Research Description:

Regulation of Imprinted Gene Expression on Mouse Chromosome 7C

In mammals, the majority of genes are equally expressed from both the maternally and paternally inherited chromosomes. However, there are a small number of genes in which only one parental allele, either maternal or paternal, is expressed while the other is silenced. These genes are known as imprinted genes. DNA sequence of these genes on the each allele is identical, so each cell must distinguish the parent-of-origin of individual allele via sequence independent molecular imprints. Differential DNA methylation has been implicated as a possible candidate for this molecular imprint, and it is thought to be established in the early stages of gametogenesis. During germ cell development, imprinted genes undergo an imprint switch to ensure that every germ cell contains only a "paternal" specific molecular imprint (spermatogenesis) or a "maternal" specific imprint (oogenesis). This resetting process is thought to consist of two stages-erasure and re-establishment.

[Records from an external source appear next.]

import Literature.Geometry.Lorentzian.InteriorKerrGluing
import Literature.Geometry.Lorentzian.ShortPulseCylinderData
import HarnessLib

/-!
# The near-Schwarzschild vacuum pocket of a collapsing spacetime (Li–Mei 2020, Thm 2.1 + §2.2)

J. Li, H. Mei, *A construction of collapsing spacetimes in vacuum*, Comm. Math. Phys. 378 (2020)
1343–1389 = arXiv:2005.01249 [LiMei2020]: the INPUT of their interior gluing theorem (Thm 2.2 =
Prop. 4.1, vendored as `LiMei.interiorKerrGluing`, `InteriorKerrGluing.lean`) is produced by their
**Theorem 2.1** (§2.1, arXiv p. 7; proved in §3 from Christodoulou's short-pulse method
[Christodoulou2008]) together with the choice of hypersurfaces of **§2.2** (arXiv p. 8). This file
vendors that input as the named fact `LiMei.nearSchwarzschildPocket` (D-0014), in the transported
vocabulary of `InteriorKerrGluing.lean` (same annulus, same model cylinder map, same closeness
predicate), so that the two facts compose literally.

## The printed statements

* Thm 2.1 (p. 7): "Let `δ > 0` be a small number, `m₀ > 0`, `u₀ < u₁ < 0` and `k` be a large integer.
  Then there exists an `ε₀ > 0` (only depending on `m₀`), such that if `δ` is sufficiently small,
  the solution `g` of the vacuum Einstein equations exists for `0 ≤ u̲ ≤ δ + ε₀`, `u₀ ≤ u ≤ u₁`"
  (characteristic data on `C_{u₀}`: Minkowskian before `u̲ = 0`, a short pulse of width `δ`, p. 7)
  "In addition, the solution `g` in `δ ≤ u̲ ≤ δ + ε₀`, `u₀ ≤ u ≤ u₁` is `δ^{1/2}`-close to the
  Schwarzschild metric `g_{m₀}` with mass `m₀` also defined in the same region in the `C^k`
  topology." With `|u₀| < 2m₀` (p. 7, "we may set in particular `|u₀| < 2m₀`") this region lies
  inside the Schwarzschild black hole.
* §2.2 (p. 8): "We first choose a function `Σ⁺_II(u̲)` such that the hypersurface `u = Σ⁺_II(u̲)`,
  `δ ≤ u̲ ≤ δ + ε₀`, is exactly the hypersurface `r_{g_{m₀}} = r₀ < 2m₀` relative to the
  Schwarzschild metric `g_{m₀}`. We denote this hypersurface … by `H` and the initial data induced
  on it by `g` by `(ḡ, k̄)`. A key property of `H` is that `H` will not shrink as `δ → 0` because `ε₀`
  does not depend on `δ`. The closeness to Schwarzschild metric implies that, given large integer
  `k` …, `‖ḡ − ḡ_{m₀}‖_{C^k(ḡ_{m₀})} + ‖k̄ − k̄_{m₀}‖_{C^k(ḡ_{m₀})} ≤ C δ^{1/2}` if `δ` is sufficiently
  small, where `(ḡ_{m₀}, k̄_{m₀})` is the initial data of the Schwarzschild metric `g_{m₀}` induced on
  `Σ⁺_II`" (= the cylinder data of `InteriorKerrGluing.lean`, their (4.1)); and "It is then easy to
  extend `Σ⁺_II` inside to obtain `Σ⁺_III` and `Σ⁺_IV`, which are chosen to be in the form `u = f(u̲)`
  for some decreasing function `f`" — `Σ⁺_IV` lies in the Minkowskian region and closes up regularly
  at the centre, `Σ⁺_III` in the pulse region; the data induced on `Σ⁺_II ∪ Σ⁺_III ∪ Σ⁺_IV` by the
  vacuum solution `g` solve the vacuum constraints (data induced on a spacelike hypersurface of a
  vacuum spacetime, Choquet-Bruhat 2009, Ch. VI, Thm. 3.3) and form a smooth datum on a 3-ball whose
  outer collar is `H`.

So: for a fixed geometry (`m₀`, `r₀ < 2m₀`, the `t`-length of `H`, none depending on `δ`) and every
`k` and `ε > 0` there is a smooth VACUUM datum on a 3-ball whose collar is `ε`-close in `C^k` to the
Schwarzschild(`m₀`)-cylinder data `{r = r₀}` — the near-Schwarzschild POCKET.

## Transport to the tree (identical to `InteriorKerrGluing.lean`)

The pocket is placed on `E3 ⊇ {‖y‖ < ρ₂}` with the collar `H ≅ (t₁, t₂) × S²` realised as the annulus
`{ρ₁ < ‖y‖ < ρ₂}` through the model cylinder map `LiMei.schwCylMap r₀ 0` (`t* = ‖y‖`; `t* = t + const`
on `{r = r₀}`, and `∂_{t*}` is tangent and Killing, so the placement of the `t`-interval is
immaterial), the inner ball `{‖y‖ ≤ ρ₁}` carrying `Σ⁺_III ∪ Σ⁺_IV ∪` the inner part of `H` (a smooth
3-ball bounded by a collar sphere; its polar identification with a round ball extends the collar's),
and the datum extended smoothly but arbitrarily beyond `ρ₂` (only `{‖y‖ < ρ₂}` is asserted vacuum).
Closeness is `LiMei.NearSchwarzschildCylinder M r₁ r₀ ρ₁ ρ₂ k ε` (sup-`C^k` of Cartesian derivatives
on the annulus, which on the relatively compact annulus is dominated by / dominates the printed
`C^k(ḡ_{m₀})` norms up to constants depending only on the geometry, so `∀ k ∀ ε` transports; the chart
inner radius `r₁ < r₀` of the Kerr–Schild chart is immaterial, `LiMei.nearSchwarzschildCylinder_iff`).

## Specialisation / what is NOT stated

* Only the EXISTENCE of one geometry is recorded (`∃ M r₀ ρ₁ ρ₂`), although the source allows every
  `m₀ > 0` and, by the freedom in `u₀, u₁`, cylinder radii `r₀` filling `(0, 2m₀)`.
* Regularity: Thm 2.1 is stated in `C^k` for every `k`; the tree's `InitialDataSet` is `C^∞` and the
  short-pulse solution is smooth for smooth seed data (Christodoulou 2008, Thm. 16.1/17.1), which is
  how §2.2 uses it ("a smooth, complete asymptotically flat Cauchy data"). Nothing about developments,
  trapped surfaces or the regions `I–IV` of their Step 3 is stated here.
* This is NOT the interior gluing (Prop. 4.1 = `LiMei.interiorKerrGluing`) and asserts nothing exact.
-/

noncomputable section

open Bundle Set TopologicalSpace
open scoped Manifold ContDiff Topology

namespace Literature.Geometry.Lorentzian

namespace LiMei

/-- **The near-Schwarzschild vacuum pocket** (J. Li, H. Mei, Comm. Math. Phys. 378 (2020) =
arXiv:2005.01249, **Thm. 2.1** (§2.1, p. 7) with the hypersurface `Σ⁺_II ∪ Σ⁺_III ∪ Σ⁺_IV` of
**§2.2** (p. 8); short-pulse interior after Christodoulou 2008), transported to `E3` exactly as the
companion fact `LiMei.interiorKerrGluing`: there is a geometry — a background mass `M` with cylinder
radius `0 < r₀ < 2M` (the spacelike cylinder `{r = r₀}` inside the Schwarzschild black hole) and an
annulus `{ρ₁ < ‖y‖ < ρ₂}`, `1 ≤ ρ₁ < ρ₂` (the cylinder piece `H`, which "will not shrink as `δ → 0`")
— such that for every chart inner radius `0 < r₁ < r₀`, every order `k` and every `ε > 0` (their
`C δ^{1/2} < ε` for `δ` small) there is a smooth datum `D` on `E3` which solves the VACUUM constraint
equations on the ball `{‖y‖ < ρ₂}` (data induced by the vacuum solution on the spacelike 3-ball
`Σ⁺_IV ∪ Σ⁺_III ∪ H`, Minkowskian near the centre) and whose data on the annulus are `ε`-close in
sup-`C^k` to the Schwarzschild(`M`) cylinder data `(ḡ_{m₀}, k̄_{m₀})` of `{r = r₀}` along
`schwCylMap r₀ 0` (`LiMei.NearSchwarzschildCylinder`) — precisely the input of Prop. 4.1. Named fact
(D-0014); theorem in print (Thm. 2.1 proved in §3). [cite: LiMei2020, Thm. 2.1 and §2.2] -/
def nearSchwarzschildPocket : Prop :=
  ∀ [Kerr.Facts], ∃ (M r₀ ρ₁ ρ₂ : ℝ), 0 < r₀ ∧ r₀ < 2 * M ∧ 1 ≤ ρ₁ ∧ ρ₁ < ρ₂ ∧
    ∀ (r₁ : ℝ), 0 < r₁ → r₁ < r₀ → ∀ (k : ℕ) (ε : ℝ), 0 < ε →
      ∃ D : InitialDataSet (𝓡 3) E3,
        IsVacuumOn {y : E3 | ‖y‖ < ρ₂} D ∧ NearSchwarzschildCylinder M r₁ r₀ ρ₁ ρ₂ k ε D
  -- TODO(general form): every `m₀ > 0` and every `r₀ ∈ (0, 2m₀)` (freedom in `u₀ < u₁ < 0`,
  -- `|u₀| < 2m₀`); data on the abstract 3-ball `Σ⁺_II ∪ Σ⁺_III ∪ Σ⁺_IV` with closeness in
  -- `C^k(ḡ_{m₀})` on `H ≅ (t₁, t₂) × S²` (Li–Mei Thm 2.1 + §2.2 verbatim).

/-! ### Reduction to the short-pulse cylinder data -/

/-- **The pocket is a specialisation of the short-pulse cylinder data.** The named fact
`LiMei.shortPulseCylinderData` (`ShortPulseCylinderData.lean`: Li–Mei arXiv:2005.01249, Thm. 2.1
with the estimate of §2.2, transported — for EVERY mass `M > 0` a cylinder radius `0 < r₀ < 2M` and a
collar length `ℓ > 0` serving every placement `1 ≤ ρ₁` of the collar) yields
`nearSchwarzschildPocket` at the geometry `M = 1`, `ρ₁ = 1`, `ρ₂ = 1 + ℓ`: both facts vendor the same
printed statements in the same vocabulary (`IsVacuumOn`, `NearSchwarzschildCylinder`), the pocket
recording only the existence of one geometry. So the discharge `nearSchwarzschildPocket_holds` is
this theorem applied to `shortPulseCylinderData_holds` once the latter (Christodoulou's short-pulse
formation of black holes, Li–Mei §6) is in the tree. [cite: LiMei2020, Thm. 2.1 and §2.2] -/
theorem nearSchwarzschildPocket_of_shortPulseCylinderData (h : shortPulseCylinderData) :
    nearSchwarzschildPocket := by
  intro _
  obtain ⟨r₀, ℓ, hr₀, hr₀M, hℓ, hD⟩ := h 1 one_pos
  refine ⟨1, r₀, 1, 1 + ℓ, hr₀, hr₀M, le_rfl, lt_add_of_pos_right 1 hℓ, ?_⟩
  intro r₁ hr₁ hr₁r₀ k ε hε
  exact hD r₁ 1 hr₁ hr₁r₀ le_rfl k ε hε

end LiMei

end Literature.Geometry.Lorentzian

end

Erasure is the removal of existing parental-specific imprints from both alleles, and it is followed by a re-establishment of the correct epigenetic imprint. My working model is paternally expressed gene, Mkrn3, located on mouse chromosome 7c. This gene is unmethylated on the paternal, expressed allele and methylated on the maternal, silenced allele. The primary goal of my research is to establish at what stage of gametogenesis the methylation imprint switch occurs in Mkrn3. Initially, the high-resolution methylation pattern of the Mkrn3 promoter will be established in an allele specific manner for mouse brain and spleen, and then compared to the changes in DNA methylation during gametogenesis. The allele-specific methylation pattern will be obtained using high-resolution sodium bisulfite genomic sequencing.